DATASET CONTENT.
--- START ---

/-- **`BSD(E,3)` for `475734l1`** (cell `(475734l1, 3)`, class X11b, rank 1; JET grammar key `JETA:475734l1@3`, bucket A at `p = 3 ∥ N` (door
`JET.bsdp_of_jetRowA3_tam_min`)); `N = 475734 = 2·3·7·47·241`, nonsplit `I1` at `3`, `r_an = 1`, `#E(ℚ)_tors = 1`, `∏c = 3`, `#Ш_an = 1`, Cremona
galrep: no code at this prime (`ρ̄_{E,3}` onto); `|Δ| = ∏` over `[(2, 3), (3, 1), (7, 1), (47, 1), (241, 1)]` (factored Kraus criterion, every
disjunct decided). The ONE carrier: carrier `q = 2` (split `I3`, `c_q = 3`, `w = ord_3 c_q = 1`; IN THE KERNEL by the `TamLocal` certificate `⟨2, 1,
1, 0, 0, 0, 0, 3, 0, 0, 3⟩`); READING binder `hJ` = K1 `JetchevDivisibilityCarrierNe`; displayed index line `hv : ord_3 [E(K):ℤP] ≤ 1`. Serre
Prop-15 witnesses mod `3`: `(ℓ, #Ẽ(𝔽_ℓ))` = `(5, 5)` (`X² − aX + ℓ` root-free over `𝔽₃`), `(19, 24)` (`ℓ ≡ 1`, `a ≡ 2 (mod 3)`, `9 ∤ #Ẽ`). Kurihara
lane note of record: «multiplicative p, r=1, irr (Castella 2018 Thm A withdrawn for p||N)». State of record (referee A ROUND 983,
`scratchA_A_state_after_x4gh_add3_onA2R977_fold.pkl`): class `residue`, 1 open cell(s), register empty. Other engine-1 fields tried (`D`: `m`
(`ord_3 m`)): `-839`: `m = 18` (`ord = 2`); `-887`: `m = 36` (`ord = 2`); `-1151`: `m = 36` (`ord = 2`); `-1487`: `m = 18` (`ord = 2`); `-1727`: `m
= 6` (`ord = 1`); `-2015`: `m = 24` (`ord = 1`); `-2159`: `m = 6` (`ord = 1`); `-2663`: `m = 54` (`ord = 3`); `-2831`: `m = 96` (`ord = 1`);
`-2999`: `m = 30` (`ord = 1`); `-3695`: `m = 42` (`ord = 1`); `-3743`: `m = 12` (`ord = 1`); `-4343`: `m = 6` (`ord = 1`). THIS UNIT'S DATUM
(displayed, NOT re-computed here): DEEP FIELD `K = ℚ(√-1655)` (`1655` = 5·331): **`m = [E(K):ℤy_K] = 30`, `ord_3 m = 1`** (`ρ = m²/4`, `L'(E,1) =
13.965640048`, `L(E^D,1) = 3.5480227083`, `ĥ(P) = 1.8845337831`; Cremona's generator) — engine 1 j293234 = engine 2 j294330: `m = 30` EQUAL (AGREE
v_p(m)=1, dev ≤ 7.0e-14); twist `E^D` (j294332): `N = 1303047319350`, `#tors·∏c·#Ш_an = 1·6·25`, `ord_3 #Ш_an(E^D) = 0`, `ord_3 ∏c(E^D) = 1`
(BSD-consistent). CONDITIONAL on every binder; per cell; nothing booked by this file.
[cite: Jetchev2008, Thm. 1.4 and Cor. 1.5 (p. 812)] [cite: McCallumLMS1991, Cor. 5.6] [cite: Serre1972, §2.4 Prop. 15, §2.8 Prop. 19] [cite: Cremona2006, Table 1 (label 475734l1)] -/
theorem bsdpJD_475734l1_3
    (hJ : JetchevDivisibilityCarrierNe)
    (hMcU : McCallum1991_padicValNat_card_sha_primary_add_le_of_globalDivisibility)
    (hGZK : rank_eq_analyticRank_of_analyticRank_le_one)
    (hKo : ∀ (N : ℕ) [NeZero N] (W : WeierstrassCurve ℚ) (K : Type) [Field K] [NumberField K], kolyvagin N W K)
    (hrec : ∀ (N : ℕ) [NeZero N] (W : WeierstrassCurve ℚ) (K : Type) [Field K] [NumberField K],
      heegnerPointOfConductor_one_galoisConj N W K)
    (hD36 : ∀ (N : ℕ) [NeZero N] (W : WeierstrassCurve ℚ) (K : Type) [Field K] [NumberField K],
      phi_heegnerTau_mem_singularModuliField N W K)
    (hlev : ∀ {N : ℕ} [NeZero N], IsNewformOf.level_eq_conductorNorm (N := N))
    (W : WeierstrassCurve ℚ) (hW : W = ⟨1, 1, 1, -35, 89⟩)
    {N : ℕ} [NeZero N] {K : Type} [Field K] [NumberField K] (hK : IsImaginaryQuadratic K)
    (hD3 : NumberField.discr K ≠ -3) (hD4 : NumberField.discr K ≠ -4)
    (hH : SatisfiesHeegnerHypothesis N K) {P : (W.baseChange K).toAffine.Point}
    (hP : IsHeegnerPoint N W K P) (hnt : ¬ IsOfFinAddOrder P) (hqN : 2 ∣ N)
    (hv : padicValNat 3 (AddSubgroup.zmultiples P).index ≤ 1)
    (hr : W.analyticRank ≤ 1) {s : ℚ} (hs : shaAn W = (s : ℂ)) (hvs : padicValRat 3 s = 0) : BSDp W 3 :=
  bsdp_of_jetRowA3_tam_min 1 1 1 (-35) 89
    (Supersingular.isGloballyMinimal_of_krausCriterion₃_factored 1 1 1 (-35) 89 [(2, 3), (3, 1), (7, 1), (47, 1), (241, 1)] (by decide +kernel)
      (by intro t ht; fin_cases ht <;> norm_num) (by decide +kernel))
    (by decide +kernel) (by decide +kernel)
    5 19 (by norm_num) (by norm_num) (by decide) (by decide) (by decide) (by decide) (by decide +kernel) (by decide +kernel)
    (n₁ := 5) (n₂ := 24) (by decide +kernel) (by decide +kernel) (by decide) (by decide) (by decide) (by decide)
    2 ⟨2, 1, 1, 0, 0, 0, 0, 3, 0, 0, 3⟩ rfl (by decide +kernel) (c := 3) (by decide +kernel) (w := 1) (by decide +kernel) (by decide)
    hJ hMcU hGZK hKo hrec hD36 hlev W hW hK hD3 hD4 hH hP hnt hqN hv hr hs hvs

/-- **`BSD(E,3)` for `475860l1`** (cell `(475860l1, 3)`, class X11b, rank 1; JET grammar key `JETA:475860l1@3`, bucket A at `p = 3 ∥ N` (door
`JET.bsdp_of_jetRowA3_tamX_min`)); `N = 475860 = 2^2·3·5·7·11·103`, split `I1` at `3`, `r_an = 1`, `#E(ℚ)_tors = 2`, `∏c = 24`, `#Ш_an = 1`, Cremona
galrep: no code at this prime (`ρ̄_{E,3}` onto); `|Δ| = ∏` over `[(2, 4), (3, 1), (5, 8), (7, 10), (11, 4), (103, 1)]` (factored Kraus criterion,
every disjunct decided). The ONE carrier: carrier `q = 2` ADDITIVE of type `IV` (`c_q = 3`, `w = ord_3 c_q = 1`; IN THE KERNEL by the exact `TamX`
certificate `⟨2, 1, 1, 1, 0, 1, 4, 0⟩`); READING binder `hJ` = K1 `JetchevDivisibilityCarrierNe`; displayed index line `hv : ord_3 [E(K):ℤP] ≤ 1`.
Serre Prop-15 witnesses mod `3`: `(ℓ, #Ẽ(𝔽_ℓ))` = `(29, 28)` (`X² − aX + ℓ` root-free over `𝔽₃`), `(13, 12)` (`ℓ ≡ 1`, `a ≡ 2 (mod 3)`, `9 ∤ #Ẽ`).
Kurihara lane note of record: «multiplicative p, r=1, irr (Castella 2018 Thm A withdrawn for p||N)». State of record (referee A ROUND 983,
`scratchA_A_state_after_x4gh_add3_onA2R977_fold.pkl`): class `residue`, 1 open cell(s), register ('MANIN-DB', 'tail'), ('MANIN-DB', 103),
('MANIN-DB', 11), ('MANIN-DB', 5), ('MANIN-DB', 7). FLAG `opt-code-2` (Cremona optimality code 2; `ρ̄_{E,3}` onto forbids a `3`-isogeny in the
class, so `ord_3` of the index is class-invariant; the reading stands if the optimal curve's Manin constant is prime to `3`). Other engine-1 fields
tried (`D`: `m` (`ord_3 m`)): `-479`: `m = 72` (`ord = 2`); `-2351`: `m = 24` (`ord = 1`); `-2999`: `m = 72` (`ord = 2`); `-3071`: `m = 48` (`ord =
1`); `-4919`: `m = 288` (`ord = 2`); `-5759`: `m = 96` (`ord = 1`). THIS UNIT'S DATUM (displayed, NOT re-computed here): DEEP FIELD `K = ℚ(√-1679)`
(`1679` = 23·73): **`m = [E(K):ℤy_K] = 24`, `ord_3 m = 1`** (`ρ = m²/4`, `L'(E,1) = 9.5625024191`, `L(E^D,1) = 0.0194906742`, `ĥ(P) = 14.485038547`;
Cremona's generator) — engine 1 j293239 = engine 2 j294065: `m = 24` EQUAL (AGREE v_p(m)=1, dev ≤ 4.2e-13); twist `E^D` (j294066): `N =
1341468850260`, `#tors·∏c·#Ш_an = 2·96·1`, `ord_3 #Ш_an(E^D) = 0`, `ord_3 ∏c(E^D) = 1` (BSD-consistent). CONDITIONAL on every binder; per cell;
nothing booked by this file.
[cite: Jetchev2008, Thm. 1.4 and Cor. 1.5 (p. 812)] [cite: McCallumLMS1991, Cor. 5.6] [cite: Serre1972, §2.4 Prop. 15, §2.8 Prop. 19] [cite: Cremona2006, Table 1 (label 475860l1)] -/
theorem bsdpJD_475860l1_3
    (hJ : JetchevDivisibilityCarrierNe)
    (hMcU : McCallum1991_padicValNat_card_sha_primary_add_le_of_globalDivisibility)
    (hGZK : rank_eq_analyticRank_of_analyticRank_le_one)
    (hKo : ∀ (N : ℕ) [NeZero N] (W : WeierstrassCurve ℚ) (K : Type) [Field K] [NumberField K], kolyvagin N W K)
    (hrec : ∀ (N : ℕ) [NeZero N] (W : WeierstrassCurve ℚ) (K : Type) [Field K] [NumberField K],
      heegnerPointOfConductor_one_galoisConj N W K)
    (hD36 : ∀ (N : ℕ) [NeZero N] (W : WeierstrassCurve ℚ) (K : Type) [Field K] [NumberField K],
      phi_heegnerTau_mem_singularModuliField N W K)
    (hlev : ∀ {N : ℕ} [NeZero N], IsNewformOf.level_eq_conductorNorm (N := N))
    (W : WeierstrassCurve ℚ) (hW : W = ⟨0, 1, 0, -423676561, 3356457421160⟩)
    {N : ℕ} [NeZero N] {K : Type} [Field K] [NumberField K] (hK : IsImaginaryQuadratic K)
    (hD3 : NumberField.discr K ≠ -3) (hD4 : NumberField.discr K ≠ -4)
    (hH : SatisfiesHeegnerHypothesis N K) {P : (W.baseChange K).toAffine.Point}
    (hP : IsHeegnerPoint N W K P) (hnt : ¬ IsOfFinAddOrder P) (hqN : 2 ∣ N)
    (hv : padicValNat 3 (AddSubgroup.zmultiples P).index ≤ 1)
    (hr : W.analyticRank ≤ 1) {s : ℚ} (hs : shaAn W = (s : ℂ)) (hvs : padicValRat 3 s = 0) : BSDp W 3 :=
  bsdp_of_jetRowA3_tamX_min 0 1 0 (-423676561) 3356457421160
    (Supersingular.isGloballyMinimal_of_krausCriterion₃_factored 0 1 0 (-423676561) 3356457421160 [(2, 4), (3, 1), (5, 8), (7, 10), (11, 4), (103, 1)] (by decide +kernel)
      (by intro t ht; fin_cases ht <;> norm_num) (by decide +kernel))
    (by decide +kernel) (by decide +kernel)
    29 13 (by norm_num) (by norm_num) (by decide) (by decide) (by decide) (by decide) (by decide +kernel) (by decide +kernel)
    (n₁ := 28) (n₂ := 12) (by decide +kernel) (by decide +kernel) (by decide) (by decide) (by decide) (by decide)
    2 (by norm_num) ⟨2, 1, 1, 1, 0, 1, 4, 0⟩ rfl (by decide +kernel) (w := 1) (by decide +kernel) (by decide)
    hJ hMcU hGZK hKo hrec hD36 hlev W hW hK hD3 hD4 hH hP hnt hqN hv hr hs hvs

/-- **`BSD(E,3)` for `481992b1`** (cell `(481992b1, 3)`, class X11b, rank 1; JET grammar key `JETB:481992b1@3`, bucket B at `p = 3 ∥ N`, carrier `3`
(door `JET.bsdp_of_jetRowB3_tam_min`)); `N = 481992 = 2^3·3·7·19·151`, split `I9` at `3`, `r_an = 1`, `#E(ℚ)_tors = 1`, `∏c = 9`, `#Ш_an = 1`,
Cremona galrep: no code at this prime (`ρ̄_{E,3}` onto); `|Δ| = ∏` over `[(2, 11), (3, 9), (7, 1), (19, 1), (151, 1)]` (factored Kraus criterion,
every disjunct decided). The ONE carrier: carrier `q = 3` (split `I9`, `c_q = 9`, `w = ord_3 c_q = 2`; IN THE KERNEL by the `TamLocal` certificate
`⟨3, 1, 1, 2, 0, 0, 0, 9, 0, 0, 9⟩`); READING binder `hJ` = K3 `JetchevDivisibilityCarrierMult`; displayed index line `hv : ord_3 [E(K):ℤP] ≤ 2`.
Serre Prop-15 witnesses mod `3`: `(ℓ, #Ẽ(𝔽_ℓ))` = `(17, 13)` (`X² − aX + ℓ` root-free over `𝔽₃`), `(79, 84)` (`ℓ ≡ 1`, `a ≡ 2 (mod 3)`, `9 ∤ #Ẽ`).
Kurihara lane note of record: «multiplicative p, r=1, irr (Castella 2018 Thm A withdrawn for p||N)». State of record (referee A ROUND 983,
`scratchA_A_state_after_x4gh_add3_onA2R977_fold.pkl`): class `residue`, 1 open cell(s), register empty. Other engine-1 fields tried (`D`: `m`
(`ord_3 m`)): `-143`: `m = 54` (`ord = 3`); `-887`: `m = 54` (`ord = 3`); `-983`: `m = 54` (`ord = 3`); `-1343`: `m = 36` (`ord = 2`); `-1895`: `m =
216` (`ord = 3`); `-1991`: `m = 72` (`ord = 2`); `-2663`: `m = 54` (`ord = 3`); `-2687`: `m = 162` (`ord = 4`); `-3023`: `m = 18` (`ord = 2`);
`-3071`: `m = 216` (`ord = 3`); `-3167`: `m = 108` (`ord = 3`); `-3335`: `m = 108` (`ord = 3`). THIS UNIT'S DATUM (displayed, NOT re-computed here):
DEEP FIELD `K = ℚ(√-1319)` (`1319` = prime): **`m = [E(K):ℤy_K] = 18`, `ord_3 m = 2`** (`ρ = m²/4`, `L'(E,1) = 12.309211345`, `L(E^D,1) =
0.1961991728`, `ĥ(P) = 1.9136356370`; Cremona's generator) — engine 1 j293228 = engine 2 j293889: `m = 18` EQUAL (AGREE v_p(m)=2, dev ≤ 3.9e-14);
twist `E^D` (j293892): `N = 838550883912`, `#tors·∏c·#Ш_an = 1·9·1`, `ord_3 #Ш_an(E^D) = 0`, `ord_3 ∏c(E^D) = 2` (BSD-consistent). CONDITIONAL on
every binder; per cell; nothing booked by this file.
[cite: Jetchev2008, Thm. 1.4 and Cor. 1.5 (p. 812)] [cite: McCallumLMS1991, Cor. 5.6] [cite: Serre1972, §2.4 Prop. 15, §2.8 Prop. 19] [cite: Cremona2006, Table 1 (label 481992b1)] -/
theorem bsdpJD_481992b1_3
    (hJ : JetchevDivisibilityCarrierMult)
    (hMcU : McCallum1991_padicValNat_card_sha_primary_add_le_of_globalDivisibility)
    (hGZK : rank_eq_analyticRank_of_analyticRank_le_one)
    (hKo : ∀ (N : ℕ) [NeZero N] (W : WeierstrassCurve ℚ) (K : Type) [Field K] [NumberField K], kolyvagin N W K)
    (hrec : ∀ (N : ℕ) [NeZero N] (W : WeierstrassCurve ℚ) (K : Type) [Field K] [NumberField K],
      heegnerPointOfConductor_one_galoisConj N W K)
    (hD36 : ∀ (N : ℕ) [NeZero N] (W : WeierstrassCurve ℚ) (K : Type) [Field K] [NumberField K],
      phi_heegnerTau_mem_singularModuliField N W K)
    (hlev : ∀ {N : ℕ} [NeZero N], IsNewformOf.level_eq_conductorNorm (N := N))
    (W : WeierstrassCurve ℚ) (hW : W = ⟨0, 1, 0, -2448, -18144⟩)
    {N : ℕ} [NeZero N] {K : Type} [Field K] [NumberField K] (hK : IsImaginaryQuadratic K)
    (hD3 : NumberField.discr K ≠ -3) (hD4 : NumberField.discr K ≠ -4)
    (hH : SatisfiesHeegnerHypothesis N K) {P : (W.baseChange K).toAffine.Point}
    (hP : IsHeegnerPoint N W K P) (hnt : ¬ IsOfFinAddOrder P)
    (hv : padicValNat 3 (AddSubgroup.zmultiples P).index ≤ 2)
    (hr : W.analyticRank ≤ 1) {s : ℚ} (hs : shaAn W = (s : ℂ)) (hvs : padicValRat 3 s = 0) : BSDp W 3 :=
  bsdp_of_jetRowB3_tam_min 0 1 0 (-2448) (-18144)
    (Supersingular.isGloballyMinimal_of_krausCriterion₃_factored 0 1 0 (-2448) (-18144) [(2, 11), (3, 9), (7, 1), (19, 1), (151, 1)] (by decide +kernel)
      (by intro t ht; fin_cases ht <;> norm_num) (by decide +kernel))
    (by decide +kernel) (by decide +kernel)
    17 79 (by norm_num) (by norm_num) (by decide) (by decide) (by decide) (by decide) (by decide +kernel) (by decide +kernel)
    (n₁ := 13) (n₂ := 84) (by decide +kernel) (by decide +kernel) (by decide) (by decide) (by decide) (by decide)
    ⟨3, 1, 1, 2, 0, 0, 0, 9, 0, 0, 9⟩ rfl (by decide +kernel) (c := 9) (by decide +kernel) (w := 2) (by decide +kernel)
    hJ hMcU hGZK hKo hrec hD36 hlev W hW hK hD3 hD4 hH hP hnt hv hr hs hvs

--- END ---

EXERCISE REQUIREMENTS. Only the lines above that hold "CONDITIONAL" are wanted. Show every one of them.

EXERCISE SOLUTION.
(BSD-consistent). CONDITIONAL on every binder; per cell; nothing booked by this file.
1341468850260`, `#tors·∏c·#Ш_an = 2·96·1`, `ord_3 #Ш_an(E^D) = 0`, `ord_3 ∏c(E^D) = 1` (BSD-consistent). CONDITIONAL on every binder; per cell;
twist `E^D` (j293892): `N = 838550883912`, `#tors·∏c·#Ш_an = 1·9·1`, `ord_3 #Ш_an(E^D) = 0`, `ord_3 ∏c(E^D) = 2` (BSD-consistent). CONDITIONAL on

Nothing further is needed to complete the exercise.